- What the task asks
For the data below, restate word for word only the lines from the line containing "TYPE-CHECKS the objects" through the line containing "both implied by", both ends included.

- Collected data
*** Begin section ***
import Summits.NavierStokesRegularity.NavierStokesRegularity.Theses.QuantisedSymmetry
import Summits.NavierStokesRegularity.NavierStokesRegularity.Theses.Blowup
import Summits.NavierStokesRegularity.NavierStokesRegularity.Theses.DssFarFieldSlaving
import Summits.NavierStokesRegularity.NavierStokesRegularity.Theorems.QuantisedSymmetryPolyhedralTruncationBridge
import Summits.NavierStokesRegularity.NavierStokesRegularity.Theorems.QuantisedSymmetryLiouvilleKillsProfile
import Summits.NavierStokesRegularity.NavierStokesRegularity.Theorems.QuantisedSymmetryPolyhedralDssProfileExistsOfCell
import Summits.NavierStokesRegularity.NavierStokesRegularity.Theorems.QuantisedSymmetryPolyhedralDssProfileExistsCellOfProfile
import Summits.NavierStokesRegularity.NavierStokesRegularity.Theorems.QuantisedSymmetryPolyhedralDssProfileExistsDominatesBlowupProfile
import Summits.NavierStokesRegularity.NavierStokesRegularity.Theorems.DssFarFieldSlavingDssTruncationBridge
import HarnessLib

/-!
# Strategist sketch s21 (family `-s`, second independent census) for the crux
`QuantisedSymmetry.PolyhedralDssProfileExists` (stmt-NavierStokesRegularity-1404)

Companion to `STRATEGY-CENSUS-s21.md`.  Nothing here is a new line or a new route: the file
TYPE-CHECKS the objects the census talks about, so that every "no leverage" verdict is about a
precise statement.

* §0 `crux_decides` — the crux decides the summit on the negative side **by name**, using only
  PROVED items of the route (`PolyhedralTruncationBridge`, `ClayUniqueness`): the crux is `≥ ¬S`.
* §1 weaker intermediates `W1` (= stmt-0155, sector-free Type-I DSS profile), `W2` (= X5a,
  finite-time blow-up of a Leray–Hopf classical solution from a rapidly decaying datum), both
  implied by the crux AND both deciding the summit by name (so neither is "short of the summit");
  `W3` (= ¬ kill switch) and `W6` (bounded polyhedral DSS orbit WITHOUT spatial Type-I decay),
  both implied by the crux and NOT summit-bearing (no `closes` can consume them).
* §2 the Newton–Kantorovich / computer-assisted split `NKCellTheorem → NKCertificateExists → crux`
  with its assembly PROVED (modus ponens through the landed reduction
  `stub_profileOfPolyhedralCell`); the census explains why the certificate half is the whole crux.
* §3 the strengthening `NondegenerateCellExists` (S⁺) and `S⁺ → crux`.
* §4 the negation target is the route's own kill switch (`PolyhedralTypeILiouville → ¬ crux`, landed).

`lean check`: rc 0, no `sorry`.
-/

noncomputable section

namespace Summit.NavierStokesRegularity.NavierStokesRegularity.Cruxes.PolyhedralDssProfileExists.StrategistS21

set_option linter.dupNamespace false

open MeasureTheory Set Function
open Literature.Analysis.FluidPDE
open _root_.Summit.NavierStokesRegularity.NavierStokesRegularity

/-- The crux, by name. -/
abbrev Crux : Prop := Theses.QuantisedSymmetry.PolyhedralDssProfileExists

/-- The summit statement, by name. -/
abbrev S : Prop := _root_.NavierStokesRegularity

/-! ## §0 The crux decides the summit (negative side) — a tree theorem -/

/-- `X⁻ → ¬ NavierStokesRegularity` with the two other binders of `QuantisedSymmetry.closes`
discharged by their landed proofs. Consequence: any replacement crux that still feeds a deciding
theorem of this (negative) route must itself imply `¬S`. -/
theorem crux_decides : Crux → ¬ S := fun hX =>
  Theses.QuantisedSymmetry.closes hX Theorems.quantisedSymmetry_polyhedralTruncationBridge_proof
    Theses.QuantisedSymmetry.ClayUniqueness_holds

/-! ## §1 Weaker intermediates -/

/-- W1 = stmt-0155 (sector-free Type-I (rotated-)DSS ancient mild profile exists), as it is
declared in the OPEN route `DssFarFieldSlaving`. -/
abbrev W1 : Prop := Theses.DssFarFieldSlaving.BlowupTypeIDssProfile

/-- The crux dominates W1 (landed, lead c15: `stub_dominatesBlowupProfile`; the two route copies
of 0155 have the same body). -/
theorem crux_imp_w1 : Crux → W1 := fun hX => by
  have h := Theorems.PolyhedralDssProfileExists.PolyhedralCell.stub_dominatesBlowupProfile hX
  dsimp only [W1, Theses.DssFarFieldSlaving.BlowupTypeIDssProfile]
  dsimp only [Theses.Blowup.BlowupTypeIDssProfile] at h
  exact h

/-- W1 decides the summit BY NAME (route `DssFarFieldSlaving`, bridge `DssTruncationBridge`
PROVED, stmt-14477): W1 is not short of the summit. -/
theorem w1_decides : W1 → ¬ S := fun h =>
  Theses.DssFarFieldSlaving.closes Theorems.dssTruncationBridge_proof h

/-- W2 = X5a (finite-time blow-up of a Leray–Hopf classical solution from a rapidly decaying
datum), as declared in route `Blowup`. -/
abbrev W2 : Prop := Theses.Blowup.BlowupExists

/-- The crux implies W2 (the PROVED per-profile truncation bridge, stmt-11331). -/
theorem crux_imp_w2 : Crux → W2 := by
  rintro ⟨G, hfin, hdet, hirr, c, hc, u, hanc, hmeas, hdss, hdec, heqv, hnt⟩
  exact Theorems.quantisedSymmetry_polyhedralTruncationBridge_proof G hfin hdet hirr c hc u hanc
    hmeas hdss hdec heqv hnt

/-- W2 decides the summit BY NAME (route `Blowup`'s deciding theorem with its second binder
proved): W2 is not short of the summit either. -/
theorem w2_decides : W2 → ¬ S := fun h =>
  Theses.Blowup.closes h Theses.Blowup.BlowupClayUniqueness_holds

/-- W3 = negation of the route's kill switch (a bounded polyhedrally-equivariant ancient mild
solution with Type-I decay which is not a.e. trivial exists — no self-similarity). -/
abbrev W3 : Prop := ¬ Theses.QuantisedSymmetry.PolyhedralTypeILiouville

/-- The crux implies W3 (landed glue `LiouvilleKillsProfile`, stmt-1408). W3 is NOT
summit-bearing: without self-similarity no truncation bridge is known (census §1). -/
theorem crux_imp_w3 : Crux → W3 := fun hX hL => by
  have h := Theorems.quantisedSymmetry_liouvilleKillsProfile_proof
  dsimp only [Theses.QuantisedSymmetry.LiouvilleKillsProfile] at h
  exact h hL hX

/-- W6: a bounded-in-time (Type-I TIME decay only) polyhedral `c`-DSS ancient mild orbit which is
not a.e. trivial — the crux with the SPATIAL Type-I decay `C₀/(‖x‖+√-t)` weakened to `M/√-t`.
Not summit-bearing: every truncation bridge in the tree consumes `HasTypeIDecay`. -/
def W6 : Prop :=
  ∃ G : Subgroup (EuclideanSpace ℝ (Fin 3) ≃ₗᵢ[ℝ] EuclideanSpace ℝ (Fin 3)), Finite G ∧
    (∀ g ∈ G, LinearMap.det (g.toLinearEquiv : EuclideanSpace ℝ (Fin 3) →ₗ[ℝ] EuclideanSpace ℝ (Fin 3)) = 1) ∧
    (∀ V : Submodule ℝ (EuclideanSpace ℝ (Fin 3)), (∀ g ∈ G, ∀ v ∈ V, g v ∈ V) → V = ⊥ ∨ V = ⊤) ∧
    ∃ c : ℝ, 1 < c ∧ ∃ u : ℝ → EuclideanSpace ℝ (Fin 3) → EuclideanSpace ℝ (Fin 3),
      IsAncientMildSolution 1 u ∧ (∀ t < 0, AEStronglyMeasurable (u t) volume) ∧
      IsDiscretelySelfSimilar c u ∧ (∃ M : ℝ, HasTypeITimeDecay M u) ∧
      (∀ g ∈ G, ∀ t x, u t (g x) = g (u t x)) ∧ ¬ (∀ t < 0, u t =ᵐ[volume] 0)

/-- The crux implies W6 (drop `‖x‖` from the denominator). -/
theorem crux_imp_w6 : Crux → W6 := by
  rintro ⟨G, hfin, hdet, hirr, c, hc, u, hanc, hmeas, hdss, ⟨C₀, hdec⟩, heqv, hnt⟩
  have hC₀ : 0 ≤ C₀ := by
    have h1 := hdec (-1) (by norm_num) 0
    have : (0 : ℝ) ≤ C₀ / (‖(0 : EuclideanSpace ℝ (Fin 3))‖ + Real.sqrt (-(-1 : ℝ))) :=
      (norm_nonneg _).trans h1
    simpa using this
  exact ⟨G, hfin, hdet, hirr, c, hc, u, hanc, hmeas, hdss, ⟨C₀, hdec.hasTypeITimeDecay hC₀⟩, heqv, hnt⟩

/-! ## §2 The Newton–Kantorovich / computer-assisted split (typed; assembly proved) -/

/-- Polyhedral group: finite, proper rotations, irreducible on `ℝ³` (T/O/I up to conjugacy). -/
def IsPolyhedral (G : Subgroup (EuclideanSpace ℝ (Fin 3) ≃ₗᵢ[ℝ] EuclideanSpace ℝ (Fin 3))) : Prop :=
  Finite G ∧
    (∀ g ∈ G, LinearMap.det (g.toLinearEquiv : EuclideanSpace ℝ (Fin 3) →ₗ[ℝ] EuclideanSpace ℝ (Fin 3)) = 1) ∧
    (∀ V : Submodule ℝ (EuclideanSpace ℝ (Fin 3)), (∀ g ∈ G, ∀ v ∈ V, g v ∈ V) → V = ⊥ ∨ V = ⊤)

/-- An `ε`-APPROXIMATE `G`-cell on the model period `[-1,-c⁻²]` with sup bound `M`: all clauses of
the line's `PolyhedralCellExists` (joint continuity, boundedness, weak solenoidality, Oseen-mildness,
slice-wise equivariance, `L⁴` datum) except that the closing identity under the zoom holds only up
to `ε` uniformly. `ε = 0` is an exact cell. -/
def IsApproxCell (G : Subgroup (EuclideanSpace ℝ (Fin 3) ≃ₗᵢ[ℝ] EuclideanSpace ℝ (Fin 3)))
    (c ε M : ℝ) (v : ℝ → EuclideanSpace ℝ (Fin 3) → EuclideanSpace ℝ (Fin 3)) : Prop :=
  ContinuousOn (Function.uncurry v) (Set.Icc (-1 : ℝ) (-(c ^ 2)⁻¹) ×ˢ Set.univ) ∧
    (∀ t ∈ Set.Icc (-1 : ℝ) (-(c ^ 2)⁻¹), ∀ x, ‖v t x‖ ≤ M) ∧
    (∀ t ∈ Set.Icc (-1 : ℝ) (-(c ^ 2)⁻¹), IsWeaklyDivFree (v t)) ∧
    (∀ s t : ℝ, -1 ≤ s → s < t → t ≤ -(c ^ 2)⁻¹ → ∀ x,
      v t x = heatFlow (v s) (t - s) x - oseenDuhamel 1 s v v t x) ∧
    (∀ x, ‖v (-(c ^ 2)⁻¹) x - c • v (-1) (c • x)‖ ≤ ε) ∧
    (∀ g ∈ G, ∀ t ∈ Set.Icc (-1 : ℝ) (-(c ^ 2)⁻¹), ∀ x, v t (g x) = g (v t x)) ∧
    MemLp (v (-1)) 4 volume

/-- A solution `w` of the cell equation LINEARISED at `v` (Oseen-mild in both slots) on the model
period. -/
def IsLinearisedCell (c : ℝ) (v w : ℝ → EuclideanSpace ℝ (Fin 3) → EuclideanSpace ℝ (Fin 3)) : Prop :=
  ContinuousOn (Function.uncurry w) (Set.Icc (-1 : ℝ) (-(c ^ 2)⁻¹) ×ˢ Set.univ) ∧
    (∃ B : ℝ, ∀ t ∈ Set.Icc (-1 : ℝ) (-(c ^ 2)⁻¹), ∀ x, ‖w t x‖ ≤ B) ∧
    (∀ t ∈ Set.Icc (-1 : ℝ) (-(c ^ 2)⁻¹), IsWeaklyDivFree (w t)) ∧
    (∀ s t : ℝ, -1 ≤ s → s < t → t ≤ -(c ^ 2)⁻¹ → ∀ x,
      w t x = heatFlow (w s) (t - s) x - oseenDuhamel 1 s v w t x - oseenDuhamel 1 s w v t x)

/-- `K`-bounded solvability of the LINEARISED CLOSING equation `w₀ - 𝒮_c⁻¹ (DΦ(v) w₀) = f` on
bounded continuous weakly solenoidal `G`-equivariant right-hand sides (`(𝒮_c⁻¹ w)(x) = c⁻¹ w(c⁻¹x)`
is the zoom-out, an `L^∞`-contraction by `c⁻¹`; `DΦ(v)` the linearised period flow): the
nondegeneracy hypothesis of Newton–Kantorovich, `‖(I - D𝓡_G(v))⁻¹‖ ≤ K`. -/
def LinearisedClosingInvertible (G : Subgroup (EuclideanSpace ℝ (Fin 3) ≃ₗᵢ[ℝ] EuclideanSpace ℝ (Fin 3)))
    (c K : ℝ) (v : ℝ → EuclideanSpace ℝ (Fin 3) → EuclideanSpace ℝ (Fin 3)) : Prop :=
  ∀ (f : EuclideanSpace ℝ (Fin 3) → EuclideanSpace ℝ (Fin 3)) (B : ℝ), Continuous f → (∀ x, ‖f x‖ ≤ B) →
    IsWeaklyDivFree f → (∀ g ∈ G, ∀ x, f (g x) = g (f x)) →
    ∃ w : ℝ → EuclideanSpace ℝ (Fin 3) → EuclideanSpace ℝ (Fin 3), IsLinearisedCell c v w ∧
      (∀ x, w (-1) x - c⁻¹ • w (-(c ^ 2)⁻¹) (c⁻¹ • x) = f x) ∧ (∀ x, ‖w (-1) x‖ ≤ K * B)

/-- **Sub₁ (NK cell theorem; a genuine, provable-in-principle a-posteriori existence theorem).**
There is an explicit threshold `θ(c, K, M) > 0` such that every `ε`-approximate polyhedral cell with
`K`-invertible linearised closing operator, `ε ≤ θ(c,K,M)` and a datum exceeding `2Kε` somewhere
has an EXACT nontrivial polyhedral cell (same `G`, same `c`) nearby. Format of Reiterer–Trubowitz
(Choptuik) and of every radii-polynomial proof; here `D𝓡_G = (c⁻¹-contraction) + (compact)` on
bounded uniformly continuous fields makes `I - D𝓡_G` Fredholm of index 0, so `K` is meaningful. -/
def NKCellTheorem : Prop :=
  ∃ θ : ℝ → ℝ → ℝ → ℝ, (∀ c K M : ℝ, 1 < c → 0 < K → 0 ≤ M → 0 < θ c K M) ∧
    ∀ (G : Subgroup (EuclideanSpace ℝ (Fin 3) ≃ₗᵢ[ℝ] EuclideanSpace ℝ (Fin 3))) (c ε K M : ℝ)
      (v : ℝ → EuclideanSpace ℝ (Fin 3) → EuclideanSpace ℝ (Fin 3)),
      IsPolyhedral G → 1 < c → 0 < K → 0 ≤ M → 0 ≤ ε → IsApproxCell G c ε M v →
      LinearisedClosingInvertible G c K v → ε ≤ θ c K M → (∃ x, 2 * K * ε < ‖v (-1) x‖) →
      ∃ (M' : ℝ) (v' : ℝ → EuclideanSpace ℝ (Fin 3) → EuclideanSpace ℝ (Fin 3)),
        IsApproxCell G c 0 M' v' ∧ ¬ (v' (-1) =ᵐ[volume] 0)

/-- **Sub₂ (the certificate).** For every positive threshold there is a polyhedral approximate cell
beating it, with an invertibility bound and a datum above the noise floor — what a verified
harmonic-balance / Newton–Krylov computation in the `G`-invariant sector would deliver. Truth
content: an exact NONDEGENERATE polyhedral cell exists (then Newton refinement beats every `θ`). -/
def NKCertificateExists : Prop :=
  ∀ θ : ℝ → ℝ → ℝ → ℝ, (∀ c K M : ℝ, 1 < c → 0 < K → 0 ≤ M → 0 < θ c K M) →
    ∃ (G : Subgroup (EuclideanSpace ℝ (Fin 3) ≃ₗᵢ[ℝ] EuclideanSpace ℝ (Fin 3))) (c ε K M : ℝ)
      (v : ℝ → EuclideanSpace ℝ (Fin 3) → EuclideanSpace ℝ (Fin 3)),
      IsPolyhedral G ∧ 1 < c ∧ 0 < K ∧ 0 ≤ M ∧ 0 ≤ ε ∧ IsApproxCell G c ε M v ∧
      LinearisedClosingInvertible G c K v ∧ ε ≤ θ c K M ∧ (∃ x, 2 * K * ε < ‖v (-1) x‖)

/-- An exact (`ε = 0`) approximate cell is a cell in the sense of the line's ∃-stub. -/
theorem cell_of_approxCell_zero
    {G : Subgroup (EuclideanSpace ℝ (Fin 3) ≃ₗᵢ[ℝ] EuclideanSpace ℝ (Fin 3))} {c M : ℝ}
    {v : ℝ → EuclideanSpace ℝ (Fin 3) → EuclideanSpace ℝ (Fin 3)} (h : IsApproxCell G c 0 M v) :
    (ContinuousOn (Function.uncurry v) (Set.Icc (-1 : ℝ) (-(c ^ 2)⁻¹) ×ˢ Set.univ) ∧
        (∃ M : ℝ, ∀ t ∈ Set.Icc (-1 : ℝ) (-(c ^ 2)⁻¹), ∀ x, ‖v t x‖ ≤ M) ∧
        (∀ t ∈ Set.Icc (-1 : ℝ) (-(c ^ 2)⁻¹), IsWeaklyDivFree (v t)) ∧
        (∀ s t : ℝ, -1 ≤ s → s < t → t ≤ -(c ^ 2)⁻¹ → ∀ x,
          v t x = heatFlow (v s) (t - s) x - oseenDuhamel 1 s v v t x) ∧
        (∀ x, v (-(c ^ 2)⁻¹) x = c • v (-1) (c • x)) ∧
        (∀ g ∈ G, ∀ t ∈ Set.Icc (-1 : ℝ) (-(c ^ 2)⁻¹), ∀ x, v t (g x) = g (v t x))) ∧
      MemLp (v (-1)) 4 volume := by
  obtain ⟨hcont, hbd, hdiv, hmild, hclose, heqv, hL4⟩ := h
  refine ⟨⟨hcont, ⟨M, hbd⟩, hdiv, hmild, fun x => ?_, heqv⟩, hL4⟩
  have := hclose x
  have h0 : ‖v (-(c ^ 2)⁻¹) x - c • v (-1) (c • x)‖ = 0 :=
    le_antisymm this (norm_nonneg _)
  exact sub_eq_zero.mp (norm_eq_zero.mp h0)

/-- **Assembly of the split, PROVED:** `Sub₁ → Sub₂ → crux` — modus ponens, then the landed
reduction `stub_profileOfPolyhedralCell` (p152884). The join is trivial; the census records why the
certificate half `NKCertificateExists` is the whole crux (no candidate exists to certify). -/
theorem crux_of_nk : NKCellTheorem → NKCertificateExists → Crux := by
  rintro ⟨θ, hθ, hNK⟩ hcert
  obtain ⟨G, c, ε, K, M, v, hG, hc, hK, hM, hε, happ, hinv, hsmall, hbig⟩ := hcert θ hθ
  obtain ⟨M', v', hcell, hnt⟩ := hNK G c ε K M v hG hc hK hM hε happ hinv hsmall hbig
  obtain ⟨hcell', hL4⟩ := cell_of_approxCell_zero hcell
  exact Theorems.PolyhedralDssProfileExists.PolyhedralCell.stub_profileOfPolyhedralCell
    ⟨G, hG.1, hG.2.1, hG.2.2, c, hc, v', hcell', hL4, hnt⟩

/-! ## §3 Strengthening S⁺: a NONDEGENERATE polyhedral cell -/

/-- S⁺: an exact nontrivial polyhedral cell whose linearised closing operator is boundedly
invertible (isolated, transversal fixed point of `𝓡_G`). Buys openness in parameters (`c`, the
bilinear form, hyperdissipation exponent) and continuation — AFTER existence; nothing before. -/
def NondegenerateCellExists : Prop :=
  ∃ (G : Subgroup (EuclideanSpace ℝ (Fin 3) ≃ₗᵢ[ℝ] EuclideanSpace ℝ (Fin 3))) (c K M : ℝ)
    (v : ℝ → EuclideanSpace ℝ (Fin 3) → EuclideanSpace ℝ (Fin 3)),
    IsPolyhedral G ∧ 1 < c ∧ IsApproxCell G c 0 M v ∧ ¬ (v (-1) =ᵐ[volume] 0) ∧
      LinearisedClosingInvertible G c K v

/-- `S⁺ → crux` (forget nondegeneracy; landed reduction). -/
theorem crux_of_nondegenerateCell : NondegenerateCellExists → Crux := by
  rintro ⟨G, c, K, M, v, hG, hc, hcell, hnt, -⟩
  obtain ⟨hcell', hL4⟩ := cell_of_approxCell_zero hcell
  exact Theorems.PolyhedralDssProfileExists.PolyhedralCell.stub_profileOfPolyhedralCell
    ⟨G, hG.1, hG.2.1, hG.2.2, c, hc, v, hcell', hL4, hnt⟩

/-! ## §4 Negation: the target is the route's own kill switch -/

/-- The negation of the crux follows from the kill switch `PolyhedralTypeILiouville` (stmt-1405,
OPEN; landed glue stmt-1408). The census records why no coercive functional is in sight. -/
theorem not_crux_of_killSwitch : Theses.QuantisedSymmetry.PolyhedralTypeILiouville → ¬ Crux :=
  fun hL hX => crux_imp_w3 hX hL

end Summit.NavierStokesRegularity.NavierStokesRegularity.Cruxes.PolyhedralDssProfileExists.StrategistS21

end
*** End section ***
- The completed task
TYPE-CHECKS the objects the census talks about, so that every "no leverage" verdict is about a
precise statement.

* §0 `crux_decides` — the crux decides the summit on the negative side **by name**, using only
  PROVED items of the route (`PolyhedralTruncationBridge`, `ClayUniqueness`): the crux is `≥ ¬S`.
* §1 weaker intermediates `W1` (= stmt-0155, sector-free Type-I DSS profile), `W2` (= X5a,
  finite-time blow-up of a Leray–Hopf classical solution from a rapidly decaying datum), both
  implied by the crux AND both deciding the summit by name (so neither is "short of the summit");
  `W3` (= ¬ kill switch) and `W6` (bounded polyhedral DSS orbit WITHOUT spatial Type-I decay),
  both implied by the crux and NOT summit-bearing (no `closes` can consume them).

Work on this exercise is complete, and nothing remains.